PROVIDED MATERIAL:
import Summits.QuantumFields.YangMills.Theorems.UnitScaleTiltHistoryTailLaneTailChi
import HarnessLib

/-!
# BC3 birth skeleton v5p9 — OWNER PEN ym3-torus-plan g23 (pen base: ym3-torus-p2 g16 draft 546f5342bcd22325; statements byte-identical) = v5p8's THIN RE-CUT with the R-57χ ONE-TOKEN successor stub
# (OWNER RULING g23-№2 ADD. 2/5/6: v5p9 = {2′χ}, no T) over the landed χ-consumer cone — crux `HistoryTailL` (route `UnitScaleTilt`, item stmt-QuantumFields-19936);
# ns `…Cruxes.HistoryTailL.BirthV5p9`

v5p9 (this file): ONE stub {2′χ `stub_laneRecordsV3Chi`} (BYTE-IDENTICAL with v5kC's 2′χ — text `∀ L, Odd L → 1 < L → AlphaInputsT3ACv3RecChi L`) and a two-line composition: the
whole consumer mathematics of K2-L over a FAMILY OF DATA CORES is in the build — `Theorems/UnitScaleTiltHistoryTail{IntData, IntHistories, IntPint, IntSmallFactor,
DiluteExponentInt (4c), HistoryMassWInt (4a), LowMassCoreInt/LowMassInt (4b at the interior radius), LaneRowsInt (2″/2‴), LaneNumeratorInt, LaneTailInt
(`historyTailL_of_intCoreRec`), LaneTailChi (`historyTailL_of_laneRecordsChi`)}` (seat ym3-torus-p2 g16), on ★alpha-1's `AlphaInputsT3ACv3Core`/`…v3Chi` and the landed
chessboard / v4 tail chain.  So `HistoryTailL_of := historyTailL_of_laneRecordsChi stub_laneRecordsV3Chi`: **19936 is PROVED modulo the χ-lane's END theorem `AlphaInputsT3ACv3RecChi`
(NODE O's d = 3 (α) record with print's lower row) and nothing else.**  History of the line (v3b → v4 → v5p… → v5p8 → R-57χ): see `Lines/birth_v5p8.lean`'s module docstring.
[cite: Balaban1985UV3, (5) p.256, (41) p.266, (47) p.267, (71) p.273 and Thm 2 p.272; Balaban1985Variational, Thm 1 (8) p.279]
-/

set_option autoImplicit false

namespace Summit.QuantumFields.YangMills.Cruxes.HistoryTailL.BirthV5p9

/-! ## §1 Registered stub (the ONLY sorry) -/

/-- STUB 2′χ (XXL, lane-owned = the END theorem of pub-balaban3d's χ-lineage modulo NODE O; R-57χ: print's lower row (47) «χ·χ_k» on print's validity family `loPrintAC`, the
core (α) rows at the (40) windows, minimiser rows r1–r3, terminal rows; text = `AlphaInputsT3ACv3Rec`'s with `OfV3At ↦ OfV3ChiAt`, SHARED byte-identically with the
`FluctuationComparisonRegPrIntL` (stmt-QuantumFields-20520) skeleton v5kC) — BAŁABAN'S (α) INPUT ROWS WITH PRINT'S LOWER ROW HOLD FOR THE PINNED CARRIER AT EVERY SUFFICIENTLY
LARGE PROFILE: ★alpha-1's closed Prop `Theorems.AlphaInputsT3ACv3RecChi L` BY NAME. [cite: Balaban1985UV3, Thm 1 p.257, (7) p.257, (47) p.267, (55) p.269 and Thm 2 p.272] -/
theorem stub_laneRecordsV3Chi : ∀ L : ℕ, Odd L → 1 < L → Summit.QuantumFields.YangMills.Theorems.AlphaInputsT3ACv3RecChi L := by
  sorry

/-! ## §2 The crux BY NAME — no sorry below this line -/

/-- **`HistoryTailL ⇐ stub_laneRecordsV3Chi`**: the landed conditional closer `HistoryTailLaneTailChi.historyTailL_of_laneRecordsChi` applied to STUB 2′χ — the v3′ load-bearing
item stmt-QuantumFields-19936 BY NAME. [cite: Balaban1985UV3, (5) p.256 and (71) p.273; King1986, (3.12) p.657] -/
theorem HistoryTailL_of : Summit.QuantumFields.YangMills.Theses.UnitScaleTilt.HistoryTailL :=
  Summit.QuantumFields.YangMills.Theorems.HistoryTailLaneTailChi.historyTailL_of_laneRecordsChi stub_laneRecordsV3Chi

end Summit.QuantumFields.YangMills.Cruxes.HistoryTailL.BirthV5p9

--

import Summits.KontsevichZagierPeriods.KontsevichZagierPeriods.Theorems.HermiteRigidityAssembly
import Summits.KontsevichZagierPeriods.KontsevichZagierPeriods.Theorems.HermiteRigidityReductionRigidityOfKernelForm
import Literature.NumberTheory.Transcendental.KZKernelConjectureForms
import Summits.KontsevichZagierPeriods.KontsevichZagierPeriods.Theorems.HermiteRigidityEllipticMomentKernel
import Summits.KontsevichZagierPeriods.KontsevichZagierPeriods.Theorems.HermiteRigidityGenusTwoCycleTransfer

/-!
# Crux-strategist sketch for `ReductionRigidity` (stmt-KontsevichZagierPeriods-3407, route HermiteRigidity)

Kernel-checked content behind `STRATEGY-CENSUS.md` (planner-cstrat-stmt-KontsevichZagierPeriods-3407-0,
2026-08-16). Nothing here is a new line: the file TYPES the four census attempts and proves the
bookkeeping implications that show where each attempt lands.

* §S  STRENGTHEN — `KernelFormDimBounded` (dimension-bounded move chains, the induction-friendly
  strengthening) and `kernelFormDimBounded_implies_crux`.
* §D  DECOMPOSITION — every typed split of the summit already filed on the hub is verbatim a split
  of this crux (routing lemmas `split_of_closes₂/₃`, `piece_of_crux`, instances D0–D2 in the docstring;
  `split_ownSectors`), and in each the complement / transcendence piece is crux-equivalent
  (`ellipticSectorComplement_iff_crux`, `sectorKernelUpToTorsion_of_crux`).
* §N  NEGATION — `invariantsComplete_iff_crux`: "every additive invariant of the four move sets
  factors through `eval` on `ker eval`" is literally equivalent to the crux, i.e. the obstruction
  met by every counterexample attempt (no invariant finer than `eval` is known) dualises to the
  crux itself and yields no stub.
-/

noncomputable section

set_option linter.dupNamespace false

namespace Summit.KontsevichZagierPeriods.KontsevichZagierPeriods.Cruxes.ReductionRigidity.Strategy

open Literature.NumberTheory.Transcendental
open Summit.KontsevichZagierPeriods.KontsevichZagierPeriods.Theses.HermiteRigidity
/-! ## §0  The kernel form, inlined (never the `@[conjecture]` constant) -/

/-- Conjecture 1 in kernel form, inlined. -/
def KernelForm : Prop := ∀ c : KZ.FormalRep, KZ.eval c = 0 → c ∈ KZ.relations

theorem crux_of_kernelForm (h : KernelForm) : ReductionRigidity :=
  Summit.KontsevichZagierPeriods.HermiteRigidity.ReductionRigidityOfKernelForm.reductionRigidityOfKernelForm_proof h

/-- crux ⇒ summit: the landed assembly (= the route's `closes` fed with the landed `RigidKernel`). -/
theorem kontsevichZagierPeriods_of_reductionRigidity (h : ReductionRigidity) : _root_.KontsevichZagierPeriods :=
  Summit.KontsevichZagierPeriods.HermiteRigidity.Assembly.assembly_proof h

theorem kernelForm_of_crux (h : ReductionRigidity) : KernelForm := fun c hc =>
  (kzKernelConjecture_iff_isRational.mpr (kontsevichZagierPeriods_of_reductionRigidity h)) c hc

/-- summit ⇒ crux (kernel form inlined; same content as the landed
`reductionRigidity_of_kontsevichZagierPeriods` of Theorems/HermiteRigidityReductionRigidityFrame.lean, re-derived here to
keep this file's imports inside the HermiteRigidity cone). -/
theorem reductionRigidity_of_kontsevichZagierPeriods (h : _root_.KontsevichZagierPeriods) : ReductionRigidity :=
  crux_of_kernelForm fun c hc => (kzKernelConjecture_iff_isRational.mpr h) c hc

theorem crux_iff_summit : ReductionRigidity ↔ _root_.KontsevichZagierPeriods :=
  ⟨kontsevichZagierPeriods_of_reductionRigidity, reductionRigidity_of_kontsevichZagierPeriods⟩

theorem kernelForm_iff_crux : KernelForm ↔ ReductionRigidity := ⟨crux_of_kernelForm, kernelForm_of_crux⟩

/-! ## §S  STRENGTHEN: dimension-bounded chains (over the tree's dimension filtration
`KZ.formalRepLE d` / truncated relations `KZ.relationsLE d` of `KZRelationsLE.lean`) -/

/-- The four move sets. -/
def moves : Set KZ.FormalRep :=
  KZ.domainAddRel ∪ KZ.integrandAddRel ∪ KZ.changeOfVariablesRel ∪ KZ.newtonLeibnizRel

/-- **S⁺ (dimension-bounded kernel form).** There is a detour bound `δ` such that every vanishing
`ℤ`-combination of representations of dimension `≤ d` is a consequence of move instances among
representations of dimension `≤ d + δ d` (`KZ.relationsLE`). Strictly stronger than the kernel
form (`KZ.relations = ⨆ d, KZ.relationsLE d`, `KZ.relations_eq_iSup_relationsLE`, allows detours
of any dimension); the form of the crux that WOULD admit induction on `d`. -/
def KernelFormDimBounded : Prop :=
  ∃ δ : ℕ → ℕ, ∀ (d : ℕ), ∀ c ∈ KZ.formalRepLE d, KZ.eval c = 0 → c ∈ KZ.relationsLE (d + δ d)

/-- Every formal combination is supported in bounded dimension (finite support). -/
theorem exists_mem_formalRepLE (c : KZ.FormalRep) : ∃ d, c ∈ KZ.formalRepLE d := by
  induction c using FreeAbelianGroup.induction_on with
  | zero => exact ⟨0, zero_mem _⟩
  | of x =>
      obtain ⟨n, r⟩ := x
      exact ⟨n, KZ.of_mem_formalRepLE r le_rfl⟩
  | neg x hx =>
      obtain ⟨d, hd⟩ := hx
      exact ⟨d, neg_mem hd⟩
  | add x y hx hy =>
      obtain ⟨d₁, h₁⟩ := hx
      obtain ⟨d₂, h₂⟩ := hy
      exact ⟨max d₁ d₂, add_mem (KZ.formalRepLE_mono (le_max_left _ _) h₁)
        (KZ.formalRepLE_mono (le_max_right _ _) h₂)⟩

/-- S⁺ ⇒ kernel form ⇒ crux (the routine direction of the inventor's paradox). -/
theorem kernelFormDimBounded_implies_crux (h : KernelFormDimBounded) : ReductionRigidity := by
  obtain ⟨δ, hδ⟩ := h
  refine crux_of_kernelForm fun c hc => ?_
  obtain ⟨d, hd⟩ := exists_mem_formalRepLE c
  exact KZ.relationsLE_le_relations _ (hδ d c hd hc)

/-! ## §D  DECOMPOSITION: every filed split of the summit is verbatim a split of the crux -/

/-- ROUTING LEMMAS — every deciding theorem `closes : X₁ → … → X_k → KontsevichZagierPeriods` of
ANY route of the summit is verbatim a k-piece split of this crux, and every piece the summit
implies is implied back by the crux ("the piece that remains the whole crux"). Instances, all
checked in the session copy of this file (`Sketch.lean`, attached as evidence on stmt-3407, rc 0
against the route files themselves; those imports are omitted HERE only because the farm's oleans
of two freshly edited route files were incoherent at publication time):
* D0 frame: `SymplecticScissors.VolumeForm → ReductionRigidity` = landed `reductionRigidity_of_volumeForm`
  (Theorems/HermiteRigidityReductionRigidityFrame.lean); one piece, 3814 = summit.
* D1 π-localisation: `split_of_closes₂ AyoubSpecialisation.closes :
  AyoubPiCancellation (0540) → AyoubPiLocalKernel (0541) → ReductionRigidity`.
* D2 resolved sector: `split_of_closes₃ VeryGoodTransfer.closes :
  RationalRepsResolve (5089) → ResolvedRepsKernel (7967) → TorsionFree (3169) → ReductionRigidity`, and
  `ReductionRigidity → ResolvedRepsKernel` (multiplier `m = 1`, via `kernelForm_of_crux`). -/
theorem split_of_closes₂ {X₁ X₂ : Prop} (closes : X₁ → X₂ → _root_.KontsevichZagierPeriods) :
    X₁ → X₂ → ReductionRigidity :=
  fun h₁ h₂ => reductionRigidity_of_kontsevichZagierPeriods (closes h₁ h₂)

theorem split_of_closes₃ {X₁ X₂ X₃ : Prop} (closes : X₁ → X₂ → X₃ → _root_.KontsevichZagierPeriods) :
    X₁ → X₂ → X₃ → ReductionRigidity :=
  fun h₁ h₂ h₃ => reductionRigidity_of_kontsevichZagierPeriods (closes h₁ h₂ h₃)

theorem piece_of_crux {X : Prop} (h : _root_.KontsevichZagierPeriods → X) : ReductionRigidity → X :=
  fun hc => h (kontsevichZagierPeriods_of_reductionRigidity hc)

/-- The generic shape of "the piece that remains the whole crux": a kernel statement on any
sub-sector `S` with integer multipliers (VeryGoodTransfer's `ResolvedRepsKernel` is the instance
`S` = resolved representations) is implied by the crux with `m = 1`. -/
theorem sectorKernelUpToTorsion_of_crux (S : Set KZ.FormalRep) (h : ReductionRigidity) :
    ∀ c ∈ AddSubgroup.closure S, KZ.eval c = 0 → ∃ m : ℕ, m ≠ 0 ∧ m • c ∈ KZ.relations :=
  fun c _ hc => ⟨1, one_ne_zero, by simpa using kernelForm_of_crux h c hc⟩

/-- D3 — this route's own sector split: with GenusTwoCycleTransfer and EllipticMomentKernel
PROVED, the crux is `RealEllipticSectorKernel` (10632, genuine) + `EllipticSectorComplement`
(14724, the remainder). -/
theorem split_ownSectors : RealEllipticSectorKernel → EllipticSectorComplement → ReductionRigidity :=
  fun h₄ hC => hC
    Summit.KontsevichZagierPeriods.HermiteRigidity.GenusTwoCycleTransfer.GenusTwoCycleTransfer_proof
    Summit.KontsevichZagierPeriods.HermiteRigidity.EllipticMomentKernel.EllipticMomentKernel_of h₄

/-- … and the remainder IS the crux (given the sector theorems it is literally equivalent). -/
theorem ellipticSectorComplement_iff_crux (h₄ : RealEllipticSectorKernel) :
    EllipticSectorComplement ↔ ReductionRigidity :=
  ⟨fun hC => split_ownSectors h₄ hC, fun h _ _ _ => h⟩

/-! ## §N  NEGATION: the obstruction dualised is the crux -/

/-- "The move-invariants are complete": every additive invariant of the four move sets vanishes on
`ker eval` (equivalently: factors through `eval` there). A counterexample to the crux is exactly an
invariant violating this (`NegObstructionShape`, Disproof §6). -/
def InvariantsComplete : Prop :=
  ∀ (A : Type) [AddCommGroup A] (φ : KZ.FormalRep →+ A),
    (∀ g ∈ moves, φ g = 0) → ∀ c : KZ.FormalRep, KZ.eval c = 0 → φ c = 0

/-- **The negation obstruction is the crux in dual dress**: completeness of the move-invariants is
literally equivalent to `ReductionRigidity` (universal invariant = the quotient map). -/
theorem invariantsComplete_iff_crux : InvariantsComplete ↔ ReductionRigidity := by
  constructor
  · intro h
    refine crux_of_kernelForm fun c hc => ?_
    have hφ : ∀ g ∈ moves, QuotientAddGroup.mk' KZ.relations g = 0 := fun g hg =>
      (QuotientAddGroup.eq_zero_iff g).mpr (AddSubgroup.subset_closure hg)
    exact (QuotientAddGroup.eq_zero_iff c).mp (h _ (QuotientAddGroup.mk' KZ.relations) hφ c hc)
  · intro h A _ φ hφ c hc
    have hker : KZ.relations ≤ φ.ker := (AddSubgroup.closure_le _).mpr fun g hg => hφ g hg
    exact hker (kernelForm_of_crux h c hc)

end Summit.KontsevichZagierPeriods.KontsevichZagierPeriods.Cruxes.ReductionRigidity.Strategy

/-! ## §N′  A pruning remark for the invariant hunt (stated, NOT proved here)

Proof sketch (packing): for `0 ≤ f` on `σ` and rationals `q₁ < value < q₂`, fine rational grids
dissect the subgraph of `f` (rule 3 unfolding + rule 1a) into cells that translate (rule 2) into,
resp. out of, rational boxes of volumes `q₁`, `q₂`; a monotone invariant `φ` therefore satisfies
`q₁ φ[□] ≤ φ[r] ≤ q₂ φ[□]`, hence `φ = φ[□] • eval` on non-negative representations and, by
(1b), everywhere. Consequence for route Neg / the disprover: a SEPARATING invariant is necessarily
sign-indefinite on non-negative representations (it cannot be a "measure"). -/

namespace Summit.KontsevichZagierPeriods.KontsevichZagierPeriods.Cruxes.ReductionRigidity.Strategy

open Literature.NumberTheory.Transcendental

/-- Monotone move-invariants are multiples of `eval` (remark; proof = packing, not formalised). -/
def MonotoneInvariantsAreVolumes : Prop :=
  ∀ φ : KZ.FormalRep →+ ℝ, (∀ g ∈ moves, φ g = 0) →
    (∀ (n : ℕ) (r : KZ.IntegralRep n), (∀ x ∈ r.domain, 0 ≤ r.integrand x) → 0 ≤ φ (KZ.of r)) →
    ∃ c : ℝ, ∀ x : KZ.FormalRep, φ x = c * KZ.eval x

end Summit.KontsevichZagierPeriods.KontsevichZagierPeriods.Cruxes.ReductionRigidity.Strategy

ACTIVITY: Using the data above, print exactly the lines from the line that contains "(∀ g ∈ moves, φ g = 0) → ∀" through the line that contains "A _ φ hφ c hc", with both included.

ANSWER TO THIS EXERCISE:
    (∀ g ∈ moves, φ g = 0) → ∀ c : KZ.FormalRep, KZ.eval c = 0 → φ c = 0

/-- **The negation obstruction is the crux in dual dress**: completeness of the move-invariants is
literally equivalent to `ReductionRigidity` (universal invariant = the quotient map). -/
theorem invariantsComplete_iff_crux : InvariantsComplete ↔ ReductionRigidity := by
  constructor
  · intro h
    refine crux_of_kernelForm fun c hc => ?_
    have hφ : ∀ g ∈ moves, QuotientAddGroup.mk' KZ.relations g = 0 := fun g hg =>
      (QuotientAddGroup.eq_zero_iff g).mpr (AddSubgroup.subset_closure hg)
    exact (QuotientAddGroup.eq_zero_iff c).mp (h _ (QuotientAddGroup.mk' KZ.relations) hφ c hc)
  · intro h A _ φ hφ c hc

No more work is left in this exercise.